(Record set Opens)
/-- **`phi44_triviality` (Aizenman–Duminil-Copin 2021, Thm 1.2 for lattice `φ⁴₄`) from the
printed inputs at the level of the printed objects.** The two hypotheses transcribe, for the
free-boundary infinite-volume lattice `φ⁴` state on `ℤ⁴` — realised as the box limit
(`HasBoxLimit`) of the expectations `phi4BoxExpect` under `phi4BoxMeasure 4 R g κ J`, "the states'
natural infinite volume limit" of §5 — and for the block-spin-normalised field
`T_{f,L} = Σ_L^{-1/2} ∑_x f(x/L) φ_x` (`phi4NormalizedField`):

* `h72` — **Prop. 7.2** (p. 28, GS class, which contains lattice `φ⁴` by §2), in the form its
  proof (§6.3, p. 26) establishes (prefactor `e^{z²⟨T²_{|f|,L}⟩/2}`, cf. the caveat recorded at
  `Literature.Probability.LatticeModels.aizenmanDuminilCopin_mgf_normalizedField_bound`, whose
  twin `…_abs` this is): for `g > 0` and `κ` fixed there are `c, C > 0` such that for all
  `0 ≤ J ≤ J_c(g,κ)` inside the window `L ≤ ξ` (written, as for the Ising fact, as
  `J = J_c ∨ (0 < J ∧ L · ξ(J)⁻¹ ≤ 1)`, `ξ⁻¹ = invCorrLength (phi4TwoPoint 4 g κ J)`), all
  `1 < L`, `r ≥ 1`, continuous `f` vanishing outside `[-r, r]⁴` and real `z`, the infinite-volume
  limits `m = ⟨e^{z T_{f,L}}⟩`, `v = ⟨T_{f,L}²⟩`, `v' = ⟨T_{|f|,L}²⟩` exist and
  `|m - e^{z² v/2}| ≤ e^{z² v'/2} · C ‖f‖_∞⁴ r¹² z⁴ / (log L)^c`;
* `hvar` — the **variance bounds of p. 6** (display after Prop. 1.4, "by the Infrared Bound …
  `C r_f² ‖f‖²_∞ ≥ ⟨T_{f,L}²⟩ ≥ c_f > 0` uniformly in `β ≤ β_c` and `L`", used verbatim in the
  deduction of Thm 1.2 from Prop. 7.2, p. 28): for continuous compactly supported `f`,
  `⟨T_{f,L}²⟩ ≤ C_f` for `J ≤ J_c`, `L ≥ 1`, and, for `f ≥ 0`, `f ≢ 0`, `⟨T_{f,L}²⟩ ≥ c_f > 0`
  for `J ≤ J_c`, `L ≥ L₀(f)`.

(Constants may depend on `(g, κ)` and, in `hvar`, on `f`; print has `c, C` uniform over the GS
class — a stronger hypothesis.) **Conclusion**: the tree's named fact `phi44_triviality`. *Proof*:
the law-level assembly `phi44_triviality_of_scaleBound` (Slutsky renormalisation, Lévy, tightness)
applies to the thermodynamic limits in law `ν_δ` of the restated fact with the scale
`s(δ) = (ρ(δ) δ⁴)² Σ_L`, `L = (M δ)⁻¹` (`M ≥ 1` the window constant: ADC's `L ≤ ξ` is applied to
the dilate `f(·/M)` at scale `L`, `smearedSpin_dilate`-style), once `ν_δ` is identified with the
infinite-volume state: `∫ e^{w ω(f)} dν_δ = ⟨e^{z T_{f_M,L}}⟩` with `z = ρ δ⁴ Σ_L^{1/2} w`
(`integral_exp_eval_eq_of_thermodynamicLimit`: the box laws' exponential moments are eventually
the box expectations of `e^{z T}`, and pass to the limit in law under the uniform bound supplied
by the convergent moments at `2z`) and `∫ ω(f)² dν_δ = (ρ δ⁴)² Σ_L ⟨T_{f_M,L}²⟩`
(`integral_sq_eval_eq_of_thermodynamicLimit`); `Σ_L > 0` by the lower variance bound. What this
theorem leaves to vendor is exactly the printed `φ⁴₄` substance: Prop. 7.2 (from Thm 7.1, random
currents for the Griffiths–Simon class) and the two variance bounds, for the free-boundary
infinite-volume state. [cite: AizenmanDuminilCopinAnnals2021, Thm 1.2 (p. 4), Prop. 7.2 (p. 28), p. 6 (display after Prop. 1.4), §5 (p. 16), §6.3 (p. 26)] -/
theorem phi44_triviality_of_prop72
    (h72 : ∀ (g κ : ℝ), 0 < g → ∃ c C : ℝ, 0 < c ∧ 0 < C ∧
      ∀ (J L r : ℝ), 0 ≤ J → J ≤ phi4CriticalJ 4 g κ →
        (J = phi4CriticalJ 4 g κ ∨ (0 < J ∧ L * invCorrLength (phi4TwoPoint 4 g κ J) ≤ 1)) →
        1 < L → 1 ≤ r →
      ∀ f : EuclideanSpace ℝ (Fin 4) → ℝ, Continuous f → (∀ x, f x ≠ 0 → ∀ i, |x i| ≤ r) →
      ∀ z : ℝ, ∃ m v v' : ℝ,
        HasBoxLimit (phi4BoxExpect 4 g κ J fun φ =>
          Real.exp (z * phi4NormalizedField 4 g κ J L f φ)) m ∧
        HasBoxLimit (phi4BoxExpect 4 g κ J fun φ => phi4NormalizedField 4 g κ J L f φ ^ 2) v ∧
        HasBoxLimit (phi4BoxExpect 4 g κ J fun φ =>
          phi4NormalizedField 4 g κ J L (fun x => |f x|) φ ^ 2) v' ∧
        |m - Real.exp (z ^ 2 / 2 * v)| ≤
          Real.exp (z ^ 2 / 2 * v') * (C * (⨆ x, |f x|) ^ 4 * r ^ 12 * z ^ 4 / Real.log L ^ c))
    (hvar : ∀ (g κ : ℝ), 0 < g → ∀ f : EuclideanSpace ℝ (Fin 4) → ℝ, Continuous f →
      HasCompactSupport f →
      (∃ C : ℝ, ∀ (J L : ℝ), 0 ≤ J → J ≤ phi4CriticalJ 4 g κ → 1 ≤ L →
        ∃ v : ℝ, HasBoxLimit (phi4BoxExpect 4 g κ J fun φ =>
          phi4NormalizedField 4 g κ J L f φ ^ 2) v ∧ v ≤ C) ∧
      ((∀ x, 0 ≤ f x) → f ≠ 0 → ∃ c L₀ : ℝ, 0 < c ∧
        ∀ (J L : ℝ), 0 ≤ J → J ≤ phi4CriticalJ 4 g κ → L₀ ≤ L →
        ∃ v : ℝ, HasBoxLimit (phi4BoxExpect 4 g κ J fun φ =>
          phi4NormalizedField 4 g κ J L f φ ^ 2) v ∧ c ≤ v)) :
    phi44_triviality := by
  refine phi44_triviality_of_scaleBound fun g κ hg J ρ ν hJ hM hν => ?_
  obtain ⟨M, hM⟩ := hM
  obtain ⟨c, C, hc, hC, H⟩ := h72 g κ hg
  -- the window constant, normalised to `M' ≥ 1`
  obtain ⟨M', hM'1, hMM'⟩ : ∃ M' : ℝ, 1 ≤ M' ∧ M ≤ M' := ⟨max M 1, le_max_right _ _, le_max_left _ _⟩
  have hM'0 : 0 < M' := one_pos.trans_le hM'1
  -- the printed scale `L(δ) = (M' δ)⁻¹` and the normalisation `a(δ) = ρ(δ) δ⁴ Σ_L^{1/2}`
  obtain ⟨L, hL⟩ : ∃ L : ℝ → ℝ, ∀ δ, L δ = (M' * δ)⁻¹ := ⟨_, fun _ => rfl⟩
  obtain ⟨a, ha⟩ : ∃ a : ℝ → ℝ, ∀ δ,
      a δ = ρ δ * δ ^ 4 * Real.sqrt (phi4BlockVariance 4 g κ (J δ) (L δ)) := ⟨_, fun _ => rfl⟩
  have hLtop : Tendsto L (𝓝[>] 0) atTop := by
    rw [show L = fun δ => (M' * δ)⁻¹ from funext hL]
    exact tendsto_inv_nhdsGT_zero.comp (tendsto_const_mul_nhdsGT_zero hM'0)
  have hδpos : ∀ᶠ δ in 𝓝[>] (0 : ℝ), 0 < δ := eventually_mem_nhdsWithin
  -- the window in printed form at scale `L(δ)`
  have hwin : ∀ᶠ δ in 𝓝[>] (0 : ℝ), J δ = phi4CriticalJ 4 g κ ∨
      (0 < J δ ∧ L δ * invCorrLength (phi4TwoPoint 4 g κ (J δ)) ≤ 1) := by
    filter_upwards [hM, hδpos] with δ h hδ
    rcases h with h | ⟨hJpos, hle⟩
    · exact Or.inl h
    · refine Or.inr ⟨hJpos, ?_⟩
      rw [hL, inv_mul_le_iff₀ (mul_pos hM'0 hδ), mul_one]
      exact hle.trans (mul_le_mul_of_nonneg_right hMM' hδ.le)
  -- the bump `f₀` and its dilate `f₀(·/M')`; lower variance bound ⇒ `Σ_L^{1/2} ≠ 0`
  obtain ⟨f₀, hf₀s, hf₀nn, hf₀0, hf₀cube⟩ := exists_schwartz_cubeBump 4
  set f₀M : EuclideanSpace ℝ (Fin 4) → ℝ := fun y => f₀ (M'⁻¹ • y) with hf₀M
  have hf₀Mc : Continuous f₀M := continuous_dilate f₀.continuous M'
  have hf₀Ms : HasCompactSupport f₀M := hasCompactSupport_dilate hf₀s hM'0.ne'
  have hf₀Mcube : ∀ x, f₀M x ≠ 0 → ∀ i, |x i| ≤ M' * 2 := cube_of_comp_inv_smul hf₀cube hM'0
  have hf₀Mnn : ∀ x, 0 ≤ f₀M x := fun x => hf₀nn _
  have hf₀Mne : f₀M ≠ 0 := fun h => by
    have h0 := congr_fun h 0
    simp only [hf₀M, smul_zero, hf₀0, Pi.zero_apply] at h0
    exact one_ne_zero h0
  obtain ⟨c₀, L₀, hc₀, hlow⟩ := (hvar g κ hg f₀M hf₀Mc hf₀Ms).2 hf₀Mnn hf₀Mne
  -- the good `δ`
  have hgood : ∀ᶠ δ in 𝓝[>] (0 : ℝ), 0 < δ ∧ (J δ = phi4CriticalJ 4 g κ ∨
      (0 < J δ ∧ L δ * invCorrLength (phi4TwoPoint 4 g κ (J δ)) ≤ 1)) ∧ 1 < L δ ∧ L₀ ≤ L δ := by
    filter_upwards [hδpos, hwin, hLtop.eventually (eventually_gt_atTop 1),
      hLtop.eventually (eventually_ge_atTop L₀)] with δ h1 h2 h3 h4
    exact ⟨h1, h2, h3, h4⟩
  -- at a good `δ`: `Σ_L^{1/2} ≠ 0`, and the full lattice sum is `a(δ) T_{f_M, L}`
  have hS : ∀ δ, 0 < δ → L₀ ≤ L δ → Real.sqrt (phi4BlockVariance 4 g κ (J δ) (L δ)) ≠ 0 := by
    intro δ hδ hL0 h0
    obtain ⟨v₀, hv₀, hcv₀⟩ := hlow (J δ) (L δ) (hJ δ hδ).1 (hJ δ hδ).2 hL0
    have := eq_zero_of_hasBoxLimit_sq_of_sqrt_eq_zero h0 hv₀
    linarith
  have hfull : ∀ δ, 0 < δ → L₀ ≤ L δ → ∀ {f : EuclideanSpace ℝ (Fin 4) → ℝ} {r : ℝ},
      (∀ x, f x ≠ 0 → ∀ i, |x i| ≤ r) → ∀ φ : LSite 4 → ℝ,
      ρ δ * δ ^ 4 * ∑ x ∈ latticeBox 4 (r / |δ|), f (δ • siteToE x) * φ x =
        a δ * phi4NormalizedField 4 g κ (J δ) (L δ) (fun y => f (M'⁻¹ • y)) φ := by
    intro δ hδ hL0 f r hf φ
    have hS' := hS δ hδ hL0
    rw [hL] at hS'
    rw [ha, hL]
    exact fullSum_eq_mul_phi4NormalizedField hM'0.ne' hδ.ne' (ρ δ) hf hS' φ
  -- the identification, at a good `δ`, for a continuous `f` vanishing outside `[-r,r]⁴`, `r ≥ 1`
  have hident : ∀ δ, 0 < δ → (J δ = phi4CriticalJ 4 g κ ∨
      (0 < J δ ∧ L δ * invCorrLength (phi4TwoPoint 4 g κ (J δ)) ≤ 1)) → 1 < L δ → L₀ ≤ L δ →
      ∀ (f : 𝓢(EuclideanSpace ℝ (Fin 4), ℝ)) (r : ℝ), 1 ≤ r → (∀ x, f x ≠ 0 → ∀ i, |x i| ≤ r) →
      ∀ w : ℝ, ∃ m v v' : ℝ,
        (Integrable (fun ω : FieldConfig (EuclideanSpace ℝ (Fin 4)) => Real.exp (w * ω f)) (ν δ) ∧
          ∫ ω, Real.exp (w * ω f) ∂ν δ = m) ∧
        (HasBoxLimit (phi4BoxExpect 4 g κ (J δ) fun φ =>
          phi4NormalizedField 4 g κ (J δ) (L δ) (fun x => f (M'⁻¹ • x)) φ ^ 2) v ∧
          ∫ ω, (ω f) ^ 2 ∂ν δ = a δ ^ 2 * v) ∧
        HasBoxLimit (phi4BoxExpect 4 g κ (J δ) fun φ =>
          phi4NormalizedField 4 g κ (J δ) (L δ) (fun x => |f (M'⁻¹ • x)|) φ ^ 2) v' ∧
        |m - Real.exp ((a δ * w) ^ 2 / 2 * v)| ≤ Real.exp ((a δ * w) ^ 2 / 2 * v') *
          (C * (⨆ x, |f x|) ^ 4 * (M' * r) ^ 12 * (a δ * w) ^ 4 / Real.log (L δ) ^ c) := by
    intro δ hδ hwinδ hL1 hL0 f r hr1 hfr w
    set fM : EuclideanSpace ℝ (Fin 4) → ℝ := fun y => f (M'⁻¹ • y) with hfM
    have hfMc : Continuous fM := continuous_dilate f.continuous M'
    have hfMcube : ∀ x, fM x ≠ 0 → ∀ i, |x i| ≤ M' * r := cube_of_comp_inv_smul hfr hM'0
    have hr' : 1 ≤ M' * r := one_le_mul_of_one_le_of_one_le hM'1 hr1
    have Hf := H (J δ) (L δ) (M' * r) (hJ δ hδ).1 (hJ δ hδ).2 hwinδ hL1 hr' fM hfMc hfMcube
    -- box limits of the exponential moments of `T_{f_M,L}` at all `z`
    have Hz : ∀ z : ℝ, ∃ m : ℝ, HasBoxLimit (phi4BoxExpect 4 g κ (J δ) fun φ =>
        Real.exp (z * phi4NormalizedField 4 g κ (J δ) (L δ) fM φ)) m := fun z => by
      obtain ⟨m, v, v', hm, -, -, -⟩ := Hf z
      exact ⟨m, hm⟩
    choose mT hmT using Hz
    -- the identification of exponential moments
    have hexp : ∀ t : ℝ, Integrable (fun ω : FieldConfig (EuclideanSpace ℝ (Fin 4)) =>
        Real.exp (t * ω f)) (ν δ) ∧ ∫ ω, Real.exp (t * ω f) ∂ν δ = mT (t * a δ) := by
      intro t
      refine integral_exp_eval_eq_of_thermodynamicLimit (d := 4) hg hδ.ne' (hν δ hδ) hfr
        (m := fun t => mT (t * a δ)) (fun t' => ?_) t
      have h := (hasBoxLimit_phi4BoxExpect_iff.1 (hmT (t' * a δ)))
      refine h.congr' (Eventually.of_forall fun R => integral_congr_ae
        (Eventually.of_forall fun φ => ?_))
      simp only [hfull δ hδ hL0 hfr φ, mul_assoc, hfM]
    obtain ⟨m, v, v', hm, hv, hv', hbd⟩ := Hf (a δ * w)
    refine ⟨m, v, v', ?_, ⟨hv, ?_⟩, hv', ?_⟩
    · have h1 := hexp w
      have h2 : mT (w * a δ) = m := by
        refine tendsto_nhds_unique (hmT (w * a δ)) ?_
        rw [mul_comm w (a δ)]
        exact hm
      exact ⟨h1.1, h1.2.trans h2⟩
    · refine (integral_sq_eval_eq_of_thermodynamicLimit (d := 4) hg hδ.ne' (hν δ hδ) hfr
        (V := a δ ^ 2 * v) (m₁ := mT (1 * a δ)) (m₂ := mT ((-1) * a δ)) ?_ ?_ ?_).2
      · have h := (hasBoxLimit_phi4BoxExpect_iff.1 hv).const_mul (a δ ^ 2)
        refine h.congr' (Eventually.of_forall fun R => ?_)
        rw [← integral_const_mul]
        refine integral_congr_ae (Eventually.of_forall fun φ => ?_)
        simp only [hfull δ hδ hL0 hfr φ, mul_pow, hfM]
      · have h := (hasBoxLimit_phi4BoxExpect_iff.1 (hmT (1 * a δ)))
        refine h.congr' (Eventually.of_forall fun R => integral_congr_ae
          (Eventually.of_forall fun φ => ?_))
        simp only [hfull δ hδ hL0 hfr φ, mul_assoc, hfM]
      · have h := (hasBoxLimit_phi4BoxExpect_iff.1 (hmT ((-1) * a δ)))
        refine h.congr' (Eventually.of_forall fun R => integral_congr_ae
          (Eventually.of_forall fun φ => ?_))
        simp only [hfull δ hδ hL0 hfr φ, mul_assoc, hfM]
    · rwa [iSup_abs_dilate hM'0.ne'] at hbd
  -- the data for `phi44_triviality_of_scaleBound`
  refine ⟨fun δ => a δ ^ 2, Eventually.of_forall fun δ => sq_nonneg _, ?_, ?_⟩
  · -- (i) the lower variance bound for the bump `f₀`
    refine ⟨f₀, c₀, hf₀s, hc₀, ?_⟩
    filter_upwards [hgood] with δ ⟨hδ, hwinδ, hL1, hL0⟩
    obtain ⟨m, v, v', -, ⟨hvlim, hv⟩, -, -⟩ :=
      hident δ hδ hwinδ hL1 hL0 f₀ 2 (by norm_num) hf₀cube 0
    obtain ⟨v₀, hv₀, hcv₀⟩ := hlow (J δ) (L δ) (hJ δ hδ).1 (hJ δ hδ).2 hL0
    have hvv : v = v₀ := tendsto_nhds_unique hvlim hv₀
    rw [hv, hvv, mul_comm]
    exact mul_le_mul_of_nonneg_left hcv₀ (sq_nonneg _)
  · -- (ii) the scale-covariant exponential-moment bound
    intro f hfc
    obtain ⟨r, hr1, hfr⟩ := exists_cube_of_hasCompactSupport f hfc
    set fM : EuclideanSpace ℝ (Fin 4) → ℝ := fun y => f (M'⁻¹ • y) with hfM
    have hfMc : Continuous fM := continuous_dilate f.continuous M'
    have hfMs : HasCompactSupport fM := hasCompactSupport_dilate hfc hM'0.ne'
    obtain ⟨Cabs, hCabs⟩ := (hvar g κ hg (fun x => |fM x|) hfMc.abs
      (hfMs.comp_left (g := fun t : ℝ => |t|) abs_zero)).1
    set C' : ℝ := max Cabs 0 with hC'
    set K : ℝ → ℝ := fun δ => C * (⨆ x, |f x|) ^ 4 * (M' * r) ^ 12 / Real.log (L δ) ^ c with hK
    set G : ℝ → ℝ := fun t => t ^ 2 * Real.exp (C' * t / 2) with hG
    refine ⟨K, G, ?_, ?_, ?_, ?_⟩
    · -- `K(δ) → 0`
      have hu : Tendsto (fun δ => (Real.log (L δ) ^ c)⁻¹) (𝓝[>] (0 : ℝ)) (𝓝 0) :=
        tendsto_inv_atTop_zero.comp
          ((tendsto_rpow_atTop hc).comp (Real.tendsto_log_atTop.comp hLtop))
      have := tendsto_const_nhds (x := C * (⨆ x, |f x|) ^ 4 * (M' * r) ^ 12) |>.mul hu
      simpa [hK, div_eq_mul_inv] using this
    · -- `G` is monotone on `[0, ∞)`
      intro s hs t _ hst
      have hs0 : 0 ≤ s := hs
      have hC'0 : 0 ≤ C' := le_max_right _ _
      exact mul_le_mul (pow_le_pow_left₀ hs0 hst 2)
        (Real.exp_le_exp.2 (by nlinarith)) (Real.exp_pos _).le (sq_nonneg t)
    · -- exponential moments exist
      filter_upwards [hgood] with δ ⟨hδ, hwinδ, hL1, hL0⟩ w
      obtain ⟨m, v, v', hm, -, -, -⟩ := hident δ hδ hwinδ hL1 hL0 f r hr1 hfr w
      exact hm.1
    · -- the bound
      filter_upwards [hgood] with δ ⟨hδ, hwinδ, hL1, hL0⟩ w
      obtain ⟨m, v, v', hm, ⟨-, hv⟩, hv', hbd⟩ := hident δ hδ hwinδ hL1 hL0 f r hr1 hfr w
      obtain ⟨v'', hv'', hv''C⟩ := hCabs (J δ) (L δ) (hJ δ hδ).1 (hJ δ hδ).2 hL1.le
      have hvv : v' = v'' := tendsto_nhds_unique hv' hv''
      have hv'C : v' ≤ C' := (hvv.le.trans hv''C).trans (le_max_left _ _)
      rw [hm.2, hv]
      have hlhs : Real.exp (w ^ 2 * (a δ ^ 2 * v) / 2) = Real.exp ((a δ * w) ^ 2 / 2 * v) := by
        congr 1
        ring
      rw [hlhs]
      refine hbd.trans ?_
      have hK0 : 0 ≤ K δ := by
        simp only [hK]
        exact div_nonneg (by positivity) (Real.rpow_nonneg (Real.log_nonneg hL1.le) c)
      have hP : C * (⨆ x, |f x|) ^ 4 * (M' * r) ^ 12 * (a δ * w) ^ 4 / Real.log (L δ) ^ c =
          K δ * (a δ ^ 2 * w ^ 2) ^ 2 := by
        simp only [hK]
        ring
      have hexpC : Real.exp ((a δ * w) ^ 2 / 2 * v') ≤ Real.exp (C' * (a δ ^ 2 * w ^ 2) / 2) := by
        refine Real.exp_le_exp.2 ?_
        have h0 : 0 ≤ (a δ * w) ^ 2 / 2 := by positivity
        calc (a δ * w) ^ 2 / 2 * v' ≤ (a δ * w) ^ 2 / 2 * C' :=
            mul_le_mul_of_nonneg_left hv'C h0
          _ = C' * (a δ ^ 2 * w ^ 2) / 2 := by ring
      calc Real.exp ((a δ * w) ^ 2 / 2 * v') *
            (C * (⨆ x, |f x|) ^ 4 * (M' * r) ^ 12 * (a δ * w) ^ 4 / Real.log (L δ) ^ c)
          ≤ Real.exp (C' * (a δ ^ 2 * w ^ 2) / 2) *
            (C * (⨆ x, |f x|) ^ 4 * (M' * r) ^ 12 * (a δ * w) ^ 4 / Real.log (L δ) ^ c) := by
            refine mul_le_mul_of_nonneg_right hexpC ?_
            rw [hP]
            positivity
        _ = K δ * G (a δ ^ 2 * w ^ 2) := by
            rw [hP]
            simp only [hG]
            ring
(Record set Closes)
- [About this exercise] In the listing above, find the line with "have hf₀Mnn : ∀" and the line with "have hgood : ∀ᶠ"; output exactly those lines and all lines between them.

- [Answer for the task]
  have hf₀Mnn : ∀ x, 0 ≤ f₀M x := fun x => hf₀nn _
  have hf₀Mne : f₀M ≠ 0 := fun h => by
    have h0 := congr_fun h 0
    simp only [hf₀M, smul_zero, hf₀0, Pi.zero_apply] at h0
    exact one_ne_zero h0
  obtain ⟨c₀, L₀, hc₀, hlow⟩ := (hvar g κ hg f₀M hf₀Mc hf₀Ms).2 hf₀Mnn hf₀Mne
  -- the good `δ`
  have hgood : ∀ᶠ δ in 𝓝[>] (0 : ℝ), 0 < δ ∧ (J δ = phi4CriticalJ 4 g κ ∨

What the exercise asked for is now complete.